- _Task goal_: Please quote exactly the opening lines of the data, from the first line to the one where "the finite statement" appears.

- _Records shown_:
import Summits.AtomisticToContinuum.Crystallization.Theorems.FrustratedLawDichotomyLinkCert

/-!
# FrustratedLawDichotomy · crux `AperiodicFrustratedLawGap` (stmt-AtomisticToContinuum-27623) — `G` ON THE SPHERE:
# `LinkCert θ ⟸ SphericalLinkCert θ`, a statement about twelve UNIT vectors and a 4-regular graph (decomp-a2c, prover hand 2, gen 11)

`LinkCert θ` (p821557) quantifies over twelve points of `ℝ³` with radial window `[1, 1+θ]` and the nd-coupled distance clauses — a
`33`-parameter family for the certification engine (critic row 472: coordinate branch-and-bound per contact graph, `9` thin + `1536` fat
graphs).  Lens-5's argument for `G` (NODE-g29 §3) is already an argument about ANGLES at the centre.  This file makes that official:
projecting `p u ↦ p u / ‖p u‖` turns clauses 1–4 into three cosine windows,

* every pair: `⟪e u, e v⟫ ≤ 1 − (1+θ)⁻²/2` (from `‖p u − p v‖ ≥ max ‖·‖/(1+θ)`; angle `≥ 59.35°` at `θ = 1/100`),
* `B`-bonds: `1 − (1+θ)²/2 ≤ ⟪e u, e v⟫` (from `‖p u − p v‖ ≤ (1+θ)·min ‖·‖`; angle `≤ 60.66°`),
* `B`-non-bonds: `⟪e u, e v⟫ < (1+θ)/2` (from strictness `min ‖·‖ < ‖p u − p v‖`; angle `> 59.66°`),

so that `G` is certified on `(S²)¹²` — `21` parameters after the rotation gauge instead of `33`, uniformly for all `1545` graphs:

* `SphericalLinkCert θ` — the finite statement on the sphere (same conclusion as `LinkCert θ`);
* ★ `linkCert_of_spherical : 0 ≤ θ → θ ≤ 1/2 → SphericalLinkCert θ → LinkCert θ`;
* by name: `kr2Shape_of_sphericalLinkCert`, `aperiodicFrustratedLawGap_of_sphericalLinkCert` (crux ⟸ Door ∧ CEG ∧ SphericalLinkCert(1/100)
  ∧ P ∧ M), `noFrustratedPeriodicMinimiser_of_sphericalLinkCert`.
The three cosine lemmas (`inner_le_of_dist_ge_max`, `le_inner_of_dist_le_min`, `inner_lt_of_min_lt_dist`) are stated for two vectors with
norms in `[1, 1+θ]`.  `[folklore]`; one definition; no `sorry`; no `instance`/`notation`.
-/

noncomputable section

namespace Summit.AtomisticToContinuum.Crystallization.Theorems.FrustratedLawDichotomySphericalLinkCert

open Real RealInnerProductSpace
open Literature.Geometry.DiscreteGeometry
open Summit.AtomisticToContinuum.Crystallization.Theses.PricedLinkCensus (ChargedEnergyGap)
open Summit.AtomisticToContinuum.Crystallization.Theorems.FrustratedLawDichotomyTwoShellRigidityCut
  (E3 CapForcing KR2Shape kr2Shape_of_cut aperiodicFrustratedLawGap_of_cut noFrustratedPeriodicMinimiser_of_cut)
open Summit.AtomisticToContinuum.Crystallization.Theorems.FrustratedLawDichotomyCappedRigidityCert (CappedCert)
open Summit.AtomisticToContinuum.Crystallization.Theorems.FrustratedLawDichotomyCappedRigidityCertPatterns (cappedRigidity_of_cert)
open Summit.AtomisticToContinuum.Crystallization.Theorems.FrustratedLawDichotomyLinkCert (LinkCert linkClassification_of_linkCert)

/-! ### §1 Three cosine windows for two near-unit vectors -/

/-- The polarisation identity in the form used here: `‖x − y‖² = ‖x‖² + ‖y‖² − 2⟪x, y⟫`. [folklore] -/
theorem norm_sub_sq_eq (x y : E3) : ‖x - y‖ ^ 2 = ‖x‖ ^ 2 + ‖y‖ ^ 2 - 2 * ⟪x, y⟫ := by
  rw [norm_sub_sq_real]; ring

/-- For a nonzero `x`, `⟪x, y⟫ = ‖x‖ · ‖y‖ · ⟪x/‖x‖, y/‖y‖⟫`. [folklore] -/
theorem inner_eq_norm_mul_inner_unit {x y : E3} (hx : x ≠ 0) (hy : y ≠ 0) :
    ⟪x, y⟫ = ‖x‖ * ‖y‖ * ⟪‖x‖⁻¹ • x, ‖y‖⁻¹ • y⟫ := by
  rw [real_inner_smul_left, real_inner_smul_right]
  have hx' : ‖x‖ ≠ 0 := norm_ne_zero_iff.2 hx
  have hy' : ‖y‖ ≠ 0 := norm_ne_zero_iff.2 hy
  field_simp

/-- **Every pair**: `‖x − y‖ ≥ max(‖x‖, ‖y‖)/(1+θ)` with `1 ≤ ‖x‖, ‖y‖ ≤ 1+θ`, `0 ≤ θ ≤ 1/2` gives
`⟪x/‖x‖, y/‖y‖⟫ ≤ 1 − (1+θ)⁻²/2`. [folklore] -/
theorem inner_unit_le_of_dist_ge {θ : ℝ} (hθ : 0 ≤ θ) (hθ1 : θ ≤ 1 / 2) {x y : E3}
    (hx1 : 1 ≤ ‖x‖) (hx2 : ‖x‖ ≤ 1 + θ) (hy1 : 1 ≤ ‖y‖) (hy2 : ‖y‖ ≤ 1 + θ)
    (hdx : ‖x‖ ≤ (1 + θ) * ‖x - y‖) (hdy : ‖y‖ ≤ (1 + θ) * ‖x - y‖) :
    ⟪‖x‖⁻¹ • x, ‖y‖⁻¹ • y⟫ ≤ 1 - (1 + θ)⁻¹ ^ 2 / 2 := by
  have hxpos : 0 < ‖x‖ := by linarith
  have hypos : 0 < ‖y‖ := by linarith
  have hx0 : x ≠ 0 := norm_ne_zero_iff.1 hxpos.ne'
  have hy0 : y ≠ 0 := norm_ne_zero_iff.1 hypos.ne'
  have hlam : 0 < 1 + θ := by linarith
  set c : ℝ := ⟪‖x‖⁻¹ • x, ‖y‖⁻¹ • y⟫ with hc
  have hin : ⟪x, y⟫ = ‖x‖ * ‖y‖ * c := inner_eq_norm_mul_inner_unit hx0 hy0
  have hsq := norm_sub_sq_eq x y
  set a := ‖x‖ with ha
  set b := ‖y‖ with hb
  set d := ‖x - y‖ with hd
  -- `d ≥ a/λ` and `d ≥ b/λ`; want `a² + b² − d² ≤ 2ab(1 − λ⁻²/2) = 2ab − ab·λ⁻²`
  set μ : ℝ := (1 + θ)⁻¹ with hμ
  have hμpos : 0 < μ := inv_pos.2 hlam
  have hμ1 : μ ≤ 1 := inv_le_one_of_one_le₀ (by linarith)
  have hμa : μ * a ≤ d := by
    rw [hμ, inv_mul_le_iff₀ hlam]; exact hdx
  have hμb : μ * b ≤ d := by
    rw [hμ, inv_mul_le_iff₀ hlam]; exact hdy
  have hd0 : 0 ≤ d := norm_nonneg _
  -- `λ − 1/λ ≤ 1`, i.e. `(1+θ)μ ... `: we use `a, b ≤ 1+θ ≤ 3/2` and `μ ≥ 2/3`
  have hμ23 : 2 / 3 ≤ μ := by
    rw [hμ, le_inv_comm₀ (by norm_num) hlam]; linarith
  have hμsq : 4 / 9 ≤ μ ^ 2 := by nlinarith [hμ23]
  have key : a ^ 2 + b ^ 2 - d ^ 2 ≤ 2 * (a * b) * (1 - μ ^ 2 / 2) := by
    -- wlog by symmetry both cases `a ≤ b` and `b ≤ a`
    rcases le_total a b with hab | hab
    · -- max = b: d² ≥ μ² b²; need a² + b² − μ²b² ≤ 2ab − abμ²  ⟺ (b − a)² ≤ μ² b (b − a) ⟸ b − a ≤ μ² b
      have hd2 : μ ^ 2 * b ^ 2 ≤ d ^ 2 := by
        have := mul_self_le_mul_self (by positivity) hμb
        nlinarith
      have h1 : b - a ≤ μ ^ 2 * b := by nlinarith [mul_le_mul_of_nonneg_right hμsq hypos.le]
      nlinarith [mul_nonneg (sub_nonneg.2 hab) (by linarith : (0:ℝ) ≤ μ ^ 2 * b - (b - a))]
    · have hd2 : μ ^ 2 * a ^ 2 ≤ d ^ 2 := by
        have := mul_self_le_mul_self (by positivity) hμa
        nlinarith
      have h1 : a - b ≤ μ ^ 2 * a := by nlinarith [mul_le_mul_of_nonneg_right hμsq hxpos.le]
      nlinarith [mul_nonneg (sub_nonneg.2 hab) (by linarith : (0:ℝ) ≤ μ ^ 2 * a - (a - b))]
  have hab0 : 0 < a * b := mul_pos hxpos hypos
  have : 2 * (a * b) * c = a ^ 2 + b ^ 2 - d ^ 2 := by rw [hsq, hin]; ring
  have : 2 * (a * b) * c ≤ 2 * (a * b) * (1 - μ ^ 2 / 2) := by linarith
  exact le_of_mul_le_mul_left this (by linarith)

/-- **Bonds**: `‖x − y‖ ≤ (1+θ)·min(‖x‖, ‖y‖)` with `1 ≤ ‖x‖, ‖y‖` gives `1 − (1+θ)²/2 ≤ ⟪x/‖x‖, y/‖y‖⟫`. [folklore] -/
theorem le_inner_unit_of_dist_le {θ : ℝ} {x y : E3} (hx1 : 1 ≤ ‖x‖) (hy1 : 1 ≤ ‖y‖)
    (hdx : ‖x - y‖ ≤ (1 + θ) * ‖x‖) (hdy : ‖x - y‖ ≤ (1 + θ) * ‖y‖) :
    1 - (1 + θ) ^ 2 / 2 ≤ ⟪‖x‖⁻¹ • x, ‖y‖⁻¹ • y⟫ := by
  have hxpos : 0 < ‖x‖ := by linarith
  have hypos : 0 < ‖y‖ := by linarith
  have hx0 : x ≠ 0 := norm_ne_zero_iff.1 hxpos.ne'
  have hy0 : y ≠ 0 := norm_ne_zero_iff.1 hypos.ne'
  set c : ℝ := ⟪‖x‖⁻¹ • x, ‖y‖⁻¹ • y⟫ with hc
  have hin : ⟪x, y⟫ = ‖x‖ * ‖y‖ * c := inner_eq_norm_mul_inner_unit hx0 hy0
  have hsq := norm_sub_sq_eq x y
  set a := ‖x‖ with ha
  set b := ‖y‖ with hb
  set d := ‖x - y‖ with hd
  have hd0 : 0 ≤ d := norm_nonneg _
  have key : 2 * (a * b) * (1 - (1 + θ) ^ 2 / 2) ≤ a ^ 2 + b ^ 2 - d ^ 2 := by
    rcases le_total a b with hab | hab
    · -- min = a: d ≤ λ a; a² + b² − λ²a² ≥ 2ab − λ²ab ⟺ (b − a)² ≥ λ² a (a − b), true since RHS ≤ 0
      have hd2 : d ^ 2 ≤ (1 + θ) ^ 2 * a ^ 2 := by
        have := mul_self_le_mul_self hd0 hdx
        nlinarith
      nlinarith [mul_nonneg (mul_nonneg (sq_nonneg (1 + θ)) hxpos.le) (sub_nonneg.2 hab), sq_nonneg (b - a)]
    · have hd2 : d ^ 2 ≤ (1 + θ) ^ 2 * b ^ 2 := by
        have := mul_self_le_mul_self hd0 hdy
        nlinarith
      nlinarith [mul_nonneg (mul_nonneg (sq_nonneg (1 + θ)) hypos.le) (sub_nonneg.2 hab), sq_nonneg (a - b)]
  have hab0 : 0 < a * b := mul_pos hxpos hypos
  have : 2 * (a * b) * c = a ^ 2 + b ^ 2 - d ^ 2 := by rw [hsq, hin]; ring
  have : 2 * (a * b) * (1 - (1 + θ) ^ 2 / 2) ≤ 2 * (a * b) * c := by linarith
  exact le_of_mul_le_mul_left this (by linarith)

/-- **Non-bonds**: `min(‖x‖, ‖y‖) < ‖x − y‖` with `1 ≤ ‖x‖, ‖y‖ ≤ 1+θ` gives `⟪x/‖x‖, y/‖y‖⟫ < (1+θ)/2`. [folklore] -/
theorem inner_unit_lt_of_min_lt_dist {θ : ℝ} {x y : E3} (hx1 : 1 ≤ ‖x‖) (hx2 : ‖x‖ ≤ 1 + θ) (hy1 : 1 ≤ ‖y‖)
    (hy2 : ‖y‖ ≤ 1 + θ) (hmin : min ‖x‖ ‖y‖ < ‖x - y‖) :
    ⟪‖x‖⁻¹ • x, ‖y‖⁻¹ • y⟫ < (1 + θ) / 2 := by
  have hxpos : 0 < ‖x‖ := by linarith
  have hypos : 0 < ‖y‖ := by linarith
  have hx0 : x ≠ 0 := norm_ne_zero_iff.1 hxpos.ne'
  have hy0 : y ≠ 0 := norm_ne_zero_iff.1 hypos.ne'
  set c : ℝ := ⟪‖x‖⁻¹ • x, ‖y‖⁻¹ • y⟫ with hc
  have hin : ⟪x, y⟫ = ‖x‖ * ‖y‖ * c := inner_eq_norm_mul_inner_unit hx0 hy0
  have hsq := norm_sub_sq_eq x y
  set a := ‖x‖ with ha
  set b := ‖y‖ with hb
  set d := ‖x - y‖ with hd
  have hd0 : 0 ≤ d := norm_nonneg _
  have key : a ^ 2 + b ^ 2 - d ^ 2 < 2 * (a * b) * ((1 + θ) / 2) := by
    rcases le_total a b with hab | hab
    · -- min = a < d: a² + b² − d² < b² ≤ ab(1+θ)
      rw [min_eq_left hab] at hmin
      have hd2 : a ^ 2 < d ^ 2 := by nlinarith
      nlinarith [mul_le_mul_of_nonneg_left hy2 hxpos.le, mul_le_mul_of_nonneg_right hab hypos.le]
    · rw [min_eq_right hab] at hmin
      have hd2 : b ^ 2 < d ^ 2 := by nlinarith
      nlinarith [mul_le_mul_of_nonneg_left hx2 hypos.le, mul_le_mul_of_nonneg_right hab hxpos.le]
  have hab0 : 0 < a * b := mul_pos hxpos hypos
  have : 2 * (a * b) * c = a ^ 2 + b ^ 2 - d ^ 2 := by rw [hsq, hin]; ring
  have : 2 * (a * b) * c < 2 * (a * b) * ((1 + θ) / 2) := by linarith
  exact lt_of_mul_lt_mul_left this (by linarith)

/-! ### §2 The statement on the sphere and the reduction -/

/-- **`SphericalLinkCert θ` — `G` on the sphere.**  For twelve unit vectors `e : Fin 12 → ℝ³` and a 4-regular graph `B` on `Fin 12`: if
every pair has `⟪e u, e v⟫ ≤ 1 − (1+θ)⁻²/2`, every `B`-bond has `⟪e u, e v⟫ ≥ 1 − (1+θ)²/2`, and every `B`-non-bond has
`⟪e u, e v⟫ < (1+θ)/2`, then `B` is the contact graph of the fcc or of the hcp kissing pattern via a bijection.
[certificate target; `(S²)¹²`, rotation gauge ⇒ 21 parameters] -/
def SphericalLinkCert (θ : ℝ) : Prop :=
  ∀ (e : Fin 12 → E3) (B : SimpleGraph (Fin 12)),
    (∀ u, ‖e u‖ = 1) →
    (∀ u v, u ≠ v → ⟪e u, e v⟫ ≤ 1 - (1 + θ)⁻¹ ^ 2 / 2) →
    (∀ u v, B.Adj u v → 1 - (1 + θ) ^ 2 / 2 ≤ ⟪e u, e v⟫) →
    (∀ u v, u ≠ v → ¬ B.Adj u v → ⟪e u, e v⟫ < (1 + θ) / 2) →
    (∀ u, ({v | B.Adj u v} : Set (Fin 12)).ncard = 4) →
      (∃ τ₀ : ↥fccKissingPattern → Fin 12, Function.Bijective τ₀ ∧
          ∀ u v : ↥fccKissingPattern, B.Adj (τ₀ u) (τ₀ v) ↔ dist (u : E3) (v : E3) = 1) ∨
        (∃ τ₀ : ↥hcpKissingPattern → Fin 12, Function.Bijective τ₀ ∧
          ∀ u v : ↥hcpKissingPattern, B.Adj (τ₀ u) (τ₀ v) ↔ dist (u : E3) (v : E3) = 1)

/-- ★ **THE REDUCTION `SphericalLinkCert θ → LinkCert θ`** (`0 ≤ θ ≤ 1/2`): project the twelve points to the unit sphere and read the
three cosine windows off the nd-coupled clauses. [folklore] -/
theorem linkCert_of_spherical {θ : ℝ} (hθ : 0 ≤ θ) (hθ1 : θ ≤ 1 / 2) (hS : SphericalLinkCert θ) : LinkCert θ := by
  intro p B hrad hinj hnd hbond hnon hreg
  have hpos : ∀ u, 0 < ‖p u‖ := fun u => lt_of_lt_of_le one_pos (hrad u).1
  have hp0 : ∀ u, p u ≠ 0 := fun u => norm_ne_zero_iff.1 (hpos u).ne'
  set e : Fin 12 → E3 := fun u => ‖p u‖⁻¹ • p u with he
  have hunit : ∀ u, ‖e u‖ = 1 := by
    intro u
    simp only [he]
    rw [norm_smul, norm_inv, norm_norm, inv_mul_cancel₀ (hpos u).ne']
  have hmem : ∀ v, p v ∈ insert (0 : E3) (Set.range p) := fun v => Or.inr ⟨v, rfl⟩
  have hne : ∀ {u v}, u ≠ v → p v ≠ p u := fun huv h => huv (hinj h).symm
  refine hS e B hunit ?_ ?_ ?_ hreg
  · intro u v huv
    have h1 : ‖p u‖ ≤ (1 + θ) * ‖p u - p v‖ := hnd u (p v) (hmem v) (hne huv)
    have h2 : ‖p v‖ ≤ (1 + θ) * ‖p u - p v‖ := by
      rw [norm_sub_rev]; exact hnd v (p u) (hmem u) (hne (Ne.symm huv))
    exact inner_unit_le_of_dist_ge hθ hθ1 (hrad u).1 (hrad u).2 (hrad v).1 (hrad v).2 h1 h2
  · intro u v huv
    have hne' : u ≠ v := huv.ne
    have h1 : ‖p u - p v‖ ≤ (1 + θ) * ‖p u‖ := by
      have := hbond u v huv 0 (Or.inl rfl) (Ne.symm (hp0 u))
      rwa [sub_zero] at this
    have h2 : ‖p u - p v‖ ≤ (1 + θ) * ‖p v‖ := by
      have := hbond v u huv.symm 0 (Or.inl rfl) (Ne.symm (hp0 v))
      rwa [sub_zero, norm_sub_rev] at this
    exact le_inner_unit_of_dist_le (hrad u).1 (hrad v).1 h1 h2
  · intro u v huv hnadj
    exact inner_unit_lt_of_min_lt_dist (hrad u).1 (hrad u).2 (hrad v).1 (hrad v).2 (hnon u v huv hnadj)

/-! ### §3 The column by name -/

/-- **`KR2Shape` from `SphericalLinkCert(1/100)` (G on the sphere), `CapForcing(1/100)` (P) and `CappedCert(1/100,1/20)` ×2 (M).** [folklore] -/
theorem kr2Shape_of_sphericalLinkCert (hG : SphericalLinkCert (1 / 100)) (hP : CapForcing (1 / 100))
    (hf : CappedCert (1 / 100) (1 / 20) fccKissingPattern) (hh : CappedCert (1 / 100) (1 / 20) hcpKissingPattern) : KR2Shape :=
  kr2Shape_of_cut (linkClassification_of_linkCert (linkCert_of_spherical (by norm_num) (by norm_num) hG)) hP
    (cappedRigidity_of_cert hf hh)

/-- **`AperiodicFrustratedLawGap` (crux of item 27623) BY NAME** from `MuEquilibriumDoor ∧ ChargedEnergyGap ∧ SphericalLinkCert(1/100) ∧
CapForcing(1/100) ∧ CappedCert fcc ∧ CappedCert hcp`. [folklore] -/
theorem aperiodicFrustratedLawGap_of_sphericalLinkCert
    (hDoor : Summit.AtomisticToContinuum.Crystallization.Theses.GrainCoreNetworkSplit.MuEquilibriumDoor) (hgap : ChargedEnergyGap)
    (hG : SphericalLinkCert (1 / 100)) (hP : CapForcing (1 / 100))
    (hf : CappedCert (1 / 100) (1 / 20) fccKissingPattern) (hh : CappedCert (1 / 100) (1 / 20) hcpKissingPattern) :
    Summit.AtomisticToContinuum.Crystallization.Theses.FrustratedLawDichotomy.AperiodicFrustratedLawGap :=
  aperiodicFrustratedLawGap_of_cut hDoor hgap (linkClassification_of_linkCert (linkCert_of_spherical (by norm_num) (by norm_num) hG)) hP
    (cappedRigidity_of_cert hf hh)

/-- **Item 26654 `NoFrustratedPeriodicMinimiser`, door-free**, from `ChargedEnergyGap ∧ SphericalLinkCert(1/100) ∧ CapForcing(1/100) ∧
CappedCert ×2`. [folklore] -/
theorem noFrustratedPeriodicMinimiser_of_sphericalLinkCert (hgap : ChargedEnergyGap)
    (hG : SphericalLinkCert (1 / 100)) (hP : CapForcing (1 / 100))
    (hf : CappedCert (1 / 100) (1 / 20) fccKissingPattern) (hh : CappedCert (1 / 100) (1 / 20) hcpKissingPattern) :
    Summit.AtomisticToContinuum.Crystallization.Theses.PeriodicChargeSplit.NoFrustratedPeriodicMinimiser :=
  noFrustratedPeriodicMinimiser_of_cut hgap (linkClassification_of_linkCert (linkCert_of_spherical (by norm_num) (by norm_num) hG)) hP
    (cappedRigidity_of_cert hf hh)

end Summit.AtomisticToContinuum.Crystallization.Theorems.FrustratedLawDichotomySphericalLinkCert

end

- _Task response_:
import Summits.AtomisticToContinuum.Crystallization.Theorems.FrustratedLawDichotomyLinkCert

/-!
# FrustratedLawDichotomy · crux `AperiodicFrustratedLawGap` (stmt-AtomisticToContinuum-27623) — `G` ON THE SPHERE:
# `LinkCert θ ⟸ SphericalLinkCert θ`, a statement about twelve UNIT vectors and a 4-regular graph (decomp-a2c, prover hand 2, gen 11)

`LinkCert θ` (p821557) quantifies over twelve points of `ℝ³` with radial window `[1, 1+θ]` and the nd-coupled distance clauses — a
`33`-parameter family for the certification engine (critic row 472: coordinate branch-and-bound per contact graph, `9` thin + `1536` fat
graphs).  Lens-5's argument for `G` (NODE-g29 §3) is already an argument about ANGLES at the centre.  This file makes that official:
projecting `p u ↦ p u / ‖p u‖` turns clauses 1–4 into three cosine windows,

* every pair: `⟪e u, e v⟫ ≤ 1 − (1+θ)⁻²/2` (from `‖p u − p v‖ ≥ max ‖·‖/(1+θ)`; angle `≥ 59.35°` at `θ = 1/100`),
* `B`-bonds: `1 − (1+θ)²/2 ≤ ⟪e u, e v⟫` (from `‖p u − p v‖ ≤ (1+θ)·min ‖·‖`; angle `≤ 60.66°`),
* `B`-non-bonds: `⟪e u, e v⟫ < (1+θ)/2` (from strictness `min ‖·‖ < ‖p u − p v‖`; angle `> 59.66°`),

so that `G` is certified on `(S²)¹²` — `21` parameters after the rotation gauge instead of `33`, uniformly for all `1545` graphs:

* `SphericalLinkCert θ` — the finite statement on the sphere (same conclusion as `LinkCert θ`);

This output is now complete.